Chavdar turned his head to the bed and realized that the purple light coming off of the azure gemstone had brightly illuminated the room.
“I guess it is,” he beamed, separating their hands.
At the moment when their hands were detached from one another, Dulais felt like the world was turned upside down again, but this time, in the opposite direction, then his normal five individual senses returned. He couldn’t help winking at the young man because he couldn’t believe what he just experienced after the effect was gone. He searched in his mind for something as spectacular as the sense-interchanging thing, but he couldn’t think of one, not even the mentee with the greatest potential in Luton could compare to the man in front of him.

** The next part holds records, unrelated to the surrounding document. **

/-! ### The open triangle, the blow-up of its corner, and the fibre substitution into the band -/

/-- `w = snoc (init w) 0 + w_last • (0,…,0,1)`: the splitting of `ℝᵐ⁺¹ = ℝᵐ × ℝ` used in the Jacobian
computation of `KZ.of_sub_of_mem_relations_of_fibreMap`. (Source: cell `decomp-kz`, lens 2 gen 4,
`RationalCubeDichotomy.lean` v5, sha256 `eccce7f4…`, l. 1699.) [folklore] -/
private theorem eq_snoc_init_zero_add' (m : ℕ) (w : Fin (m + 1) → ℝ) :
    w = Fin.snoc (Fin.init w) (0 : ℝ) + w (Fin.last m) • (Pi.single (Fin.last m) (1 : ℝ) : Fin (m + 1) → ℝ) := by
  ext i
  refine Fin.lastCases ?_ (fun j => ?_) i
  · simp
  · simp [(Fin.castSucc_lt_last j).ne, Fin.init]

/-- **Fibred substitution with a Jacobian allowed to vanish on the lower edge.** Verbatim copy of
`KZ.of_sub_of_mem_relations_of_fibreMap` (Literature/NumberTheory/Transcendental/KZFibreMapMove.lean)
with the hypothesis `0 < ψs` weakened to the OPEN fibres `a y < s < b y` plus `0 ≤ ψs` on the closed
band — exactly what strict monotonicity (`strictMonoOn_of_deriv_pos` on the interior) and the
integrand identity (`|det| = ψs`) use. Needed here because the substitution `s ↦ 3/(3 − μs²q(u))`
has `∂/∂s = 0` on the edge `s = 0` (the exceptional divisor of the blow-up).
[cite: KontsevichZagier2001, §1.2 rule 2] -/
private theorem of_sub_of_mem_relations_of_fibreMap' {m : ℕ} {G : Set (Fin m → ℝ)}
    {a b a' b' : (Fin m → ℝ) → ℝ} (ψ ψs : (Fin (m + 1) → ℝ) → ℝ)
    (r r' : IntegralRep (m + 1)) (hr : r.domain = KZlog.band G a b)
    (hr' : r'.domain = KZlog.band G a' b') (hab : ∀ y ∈ G, a y ≤ b y)
    (hψ : IsSemialgebraicFunOn ℚ r.domain ψ)
    (hψd : ∀ z ∈ r.domain, DifferentiableAt ℝ ψ z)
    (hψs : ∀ z ∈ r.domain,
      HasDerivAt (fun t : ℝ => ψ (Fin.snoc (Fin.init z) t)) (ψs z) (z (Fin.last m)))
    (hpos : ∀ z ∈ r.domain, a (Fin.init z) < z (Fin.last m) → z (Fin.last m) < b (Fin.init z) → 0 < ψs z)
    (hnn : ∀ z ∈ r.domain, 0 ≤ ψs z)
    (ha : ∀ y ∈ G, ψ (Fin.snoc y (a y)) = a' y) (hb : ∀ y ∈ G, ψ (Fin.snoc y (b y)) = b' y)
    (hint : ∀ z ∈ r.domain, r.integrand z = r'.integrand (Fin.snoc (Fin.init z) (ψ z)) * ψs z) :
    of r - of r' ∈ relations := by
  have hmemG : ∀ z ∈ r.domain, Fin.init z ∈ G := fun z hz => by
    rw [hr] at hz
    exact hz.1
  have hsnoc_mem : ∀ y ∈ G, ∀ t ∈ Icc (a y) (b y), (Fin.snoc y t : Fin (m + 1) → ℝ) ∈ r.domain := by
    intro y hy t ht
    rw [hr, KZlog.snoc_mem_band]
    exact ⟨hy, ht⟩
  -- the fibre maps
  have hfib_deriv : ∀ y ∈ G, ∀ t ∈ Icc (a y) (b y),
      HasDerivAt (fun s : ℝ => ψ (Fin.snoc y s)) (ψs (Fin.snoc y t)) t := by
    intro y hy t ht
    have h := hψs _ (hsnoc_mem y hy t ht)
    simpa only [Fin.init_snoc, Fin.snoc_last] using h
  have hfib_cont : ∀ y ∈ G, ContinuousOn (fun s : ℝ => ψ (Fin.snoc y s)) (Icc (a y) (b y)) :=
    fun y hy t ht => (hfib_deriv y hy t ht).continuousAt.continuousWithinAt
  have hfib_mono : ∀ y ∈ G, StrictMonoOn (fun s : ℝ => ψ (Fin.snoc y s)) (Icc (a y) (b y)) := by
    intro y hy
    refine strictMonoOn_of_deriv_pos (convex_Icc _ _) (hfib_cont y hy) fun t ht => ?_
    rw [interior_Icc] at ht
    have hd := hfib_deriv y hy t (Ioo_subset_Icc_self ht)
    rw [hd.deriv]
    exact hpos _ (hsnoc_mem y hy t (Ioo_subset_Icc_self ht)) (by simpa using ht.1) (by simpa using ht.2)
  -- the substitution
  set Φ : (Fin (m + 1) → ℝ) → (Fin (m + 1) → ℝ) := fun z => Fin.snoc (Fin.init z) (ψ z) with hΦ
  let Φ' : (Fin (m + 1) → ℝ) → (Fin (m + 1) → ℝ) →L[ℝ] (Fin (m + 1) → ℝ) := fun z =>
    ContinuousLinearMap.pi
      (Fin.lastCases (motive := fun _ => (Fin (m + 1) → ℝ) →L[ℝ] ℝ) (fderiv ℝ ψ z)
        (fun i => ContinuousLinearMap.proj (Fin.castSucc i)))
  have hΦ' : ∀ z w, Φ' z w = Fin.snoc (Fin.init w) (fderiv ℝ ψ z w) := by
    intro z w
    funext i
    refine Fin.lastCases ?_ (fun j => ?_) i
    · simp [Φ']
    · simp [Φ', Fin.init]
  -- the partial derivative along the last coordinate is `ψs`
  have hlast : ∀ z ∈ r.domain, fderiv ℝ ψ z (Pi.single (Fin.last m) 1) = ψs z := by
    intro z hz
    have hγ : HasDerivAt (fun t : ℝ => (Fin.snoc (Fin.init z) t : Fin (m + 1) → ℝ))
        (Pi.single (Fin.last m) (1 : ℝ)) (z (Fin.last m)) := by
      rw [hasDerivAt_pi]
      intro i
      refine Fin.lastCases ?_ (fun j => ?_) i
      · simpa using hasDerivAt_id' (z (Fin.last m))
      · simpa [(Fin.castSucc_lt_last j).ne, Fin.init] using hasDerivAt_const (z (Fin.last m)) (z (Fin.castSucc j))
    have h1 : HasDerivAt (fun t : ℝ => ψ (Fin.snoc (Fin.init z) t))
        (fderiv ℝ ψ z (Pi.single (Fin.last m) 1)) (z (Fin.last m)) := by
      have hψz : HasFDerivAt ψ (fderiv ℝ ψ z) (Fin.snoc (Fin.init z) (z (Fin.last m))) := by
        rw [Fin.snoc_init_self]
        exact (hψd z hz).hasFDerivAt
      exact hψz.comp_hasDerivAt (z (Fin.last m)) hγ
    exact h1.unique (hψs z hz)
  -- determinant
  have hdet : ∀ z ∈ r.domain, (Φ' z).det = ψs z := by
    intro z hz
    let E : (Fin m → ℝ) →ₗ[ℝ] (Fin (m + 1) → ℝ) :=
      LinearMap.pi (Fin.lastCases (motive := fun _ => (Fin m → ℝ) →ₗ[ℝ] ℝ) 0
        (fun i => LinearMap.proj i))
    have hE : ∀ y, E y = Fin.snoc y 0 := by
      intro y
      funext i
      refine Fin.lastCases ?_ (fun j => ?_) i
      · simp [E]
      · simp [E]
    have h := LinearMap.det_of_snoc_init (Φ' z : (Fin (m + 1) → ℝ) →ₗ[ℝ] (Fin (m + 1) → ℝ))
      LinearMap.id ((fderiv ℝ ψ z : (Fin (m + 1) → ℝ) →ₗ[ℝ] ℝ).comp E)
      (fderiv ℝ ψ z (Pi.single (Fin.last m) 1)) (fun w => by
        rw [ContinuousLinearMap.coe_coe, hΦ', LinearMap.id_apply, LinearMap.comp_apply,
          ContinuousLinearMap.coe_coe, hE]
        congr 1
        conv_lhs => rw [eq_snoc_init_zero_add' m w]
        rw [map_add, map_smul, smul_eq_mul, mul_comm])
    rw [LinearMap.det_id, mul_one, hlast z hz] at h
    exact h
  -- derivative
  have hderiv : ∀ z ∈ r.domain, HasFDerivAt Φ (Φ' z) z := by
    intro z hz
    rw [hasFDerivAt_pi']
    intro i
    refine Fin.lastCases ?_ (fun j => ?_) i
    · have hfun : (fun x => Φ x (Fin.last m)) = ψ := by
        funext x
        simp [hΦ]
      show HasFDerivAt (fun x => Φ x (Fin.last m)) _ z
      rw [hfun]
      refine (hψd z hz).hasFDerivAt.congr_fderiv (ContinuousLinearMap.ext fun w => ?_)
      simp [hΦ']
    · have hfun : (fun x => Φ x (Fin.castSucc j)) = fun x => x (Fin.castSucc j) := by
        funext x
        simp [hΦ, Fin.init]
      show HasFDerivAt (fun x => Φ x (Fin.castSucc j)) _ z
      rw [hfun]
      refine (hasFDerivAt_apply (Fin.castSucc j) z).congr_fderiv
        (ContinuousLinearMap.ext fun w => ?_)
      simp [hΦ', Fin.init]
  refine changeOfVariablesRel_subset_relations ⟨m + 1, r, r', Φ, Φ', ?_, ?_, ?_, ?_, ?_, rfl⟩
  · -- semialgebraic map
    refine (isSemialgebraicMapOn_iff_forall_holds r.isSemialgebraic_domain).mpr fun i => ?_
    refine Fin.lastCases ?_ (fun j => ?_) i
    · exact hψ.congr fun z _ => by simp [hΦ]
    · exact (isSemialgebraicFunOn_aeval r.isSemialgebraic_domain
        (MvPolynomial.X (Fin.castSucc j))).congr fun z _ => by simp [hΦ, Fin.init]
  · exact fun z hz => (hderiv z hz).hasFDerivWithinAt
  · -- injective
    intro z₁ hz₁ z₂ hz₂ h
    have hy : Fin.init z₁ = Fin.init z₂ := by
      have := congrArg Fin.init h
      simpa [hΦ] using this
    have hl : ψ z₁ = ψ z₂ := by
      have := congrFun h (Fin.last m)
      simpa [hΦ] using this
    have hyG : Fin.init z₂ ∈ G := hmemG z₂ hz₂
    have ht₁ : z₁ (Fin.last m) ∈ Icc (a (Fin.init z₂)) (b (Fin.init z₂)) := by
      rw [hr] at hz₁; rw [← hy]; exact hz₁.2
    have ht₂ : z₂ (Fin.last m) ∈ Icc (a (Fin.init z₂)) (b (Fin.init z₂)) := by
      rw [hr] at hz₂; exact hz₂.2
    have hl' : ψ (Fin.snoc (Fin.init z₂) (z₁ (Fin.last m))) = ψ (Fin.snoc (Fin.init z₂) (z₂ (Fin.last m))) := by
      rw [Fin.snoc_init_self]
      conv_lhs => rw [← hy, Fin.snoc_init_self]
      exact hl
    have hs : z₁ (Fin.last m) = z₂ (Fin.last m) := (hfib_mono _ hyG).injOn ht₁ ht₂ hl'
    rw [← Fin.snoc_init_self z₁, ← Fin.snoc_init_self z₂, hy, hs]
  · -- image
    rw [hr']
    ext w
    simp only [mem_image]
    constructor
    · intro hw
      rw [KZlog.mem_band] at hw
      obtain ⟨hy, hw1, hw2⟩ := hw
      have hab' := hab _ hy
      have hivt := intermediate_value_Icc hab' (hfib_cont _ hy)
      rw [ha _ hy, hb _ hy] at hivt
      obtain ⟨t, ht, hwt⟩ := hivt ⟨hw1, hw2⟩
      have hwt' : ψ (Fin.snoc (Fin.init w) t) = w (Fin.last m) := hwt
      refine ⟨Fin.snoc (Fin.init w) t, hsnoc_mem _ hy t ht, ?_⟩
      simp only [hΦ, Fin.init_snoc]
      rw [hwt', Fin.snoc_init_self]
    · rintro ⟨z, hz, rfl⟩
      have hy : Fin.init z ∈ G := hmemG z hz
      have ht : z (Fin.last m) ∈ Icc (a (Fin.init z)) (b (Fin.init z)) := by
        rw [hr] at hz; exact hz.2
      have hmono := (hfib_mono _ hy).monotoneOn
      have haz : a (Fin.init z) ∈ Icc (a (Fin.init z)) (b (Fin.init z)) := left_mem_Icc.mpr (hab _ hy)
      have hbz : b (Fin.init z) ∈ Icc (a (Fin.init z)) (b (Fin.init z)) := right_mem_Icc.mpr (hab _ hy)
      have h1 := hmono haz ht ht.1
      have h2 := hmono ht hbz ht.2
      simp only [ha _ hy, hb _ hy, Fin.snoc_init_self] at h1 h2
      rw [KZlog.mem_band]
      simp only [hΦ, Fin.init_snoc, Fin.snoc_last]
      exact ⟨hy, h1, h2⟩
  · intro z hz
    rw [hint z hz, hdet z hz, abs_of_nonneg (hnn z hz)]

“Incredible!” Dulais shrieked. “Your talent in it is unparalleled!”
“Thank you.” His lips parted in a smile.
“Who taught you all about this?” Dulais said.
“No one,” Chavdar said. “I learnt it all by myself.”
“No mentor, no mind-wielder,” Dulais murmured, in a deep thought. “But you did the whole thing by visioning, right?”
“Yes,” Chavdar said. “But look, I don’t understand. What is a mind-wielder? Who are you? And why me?”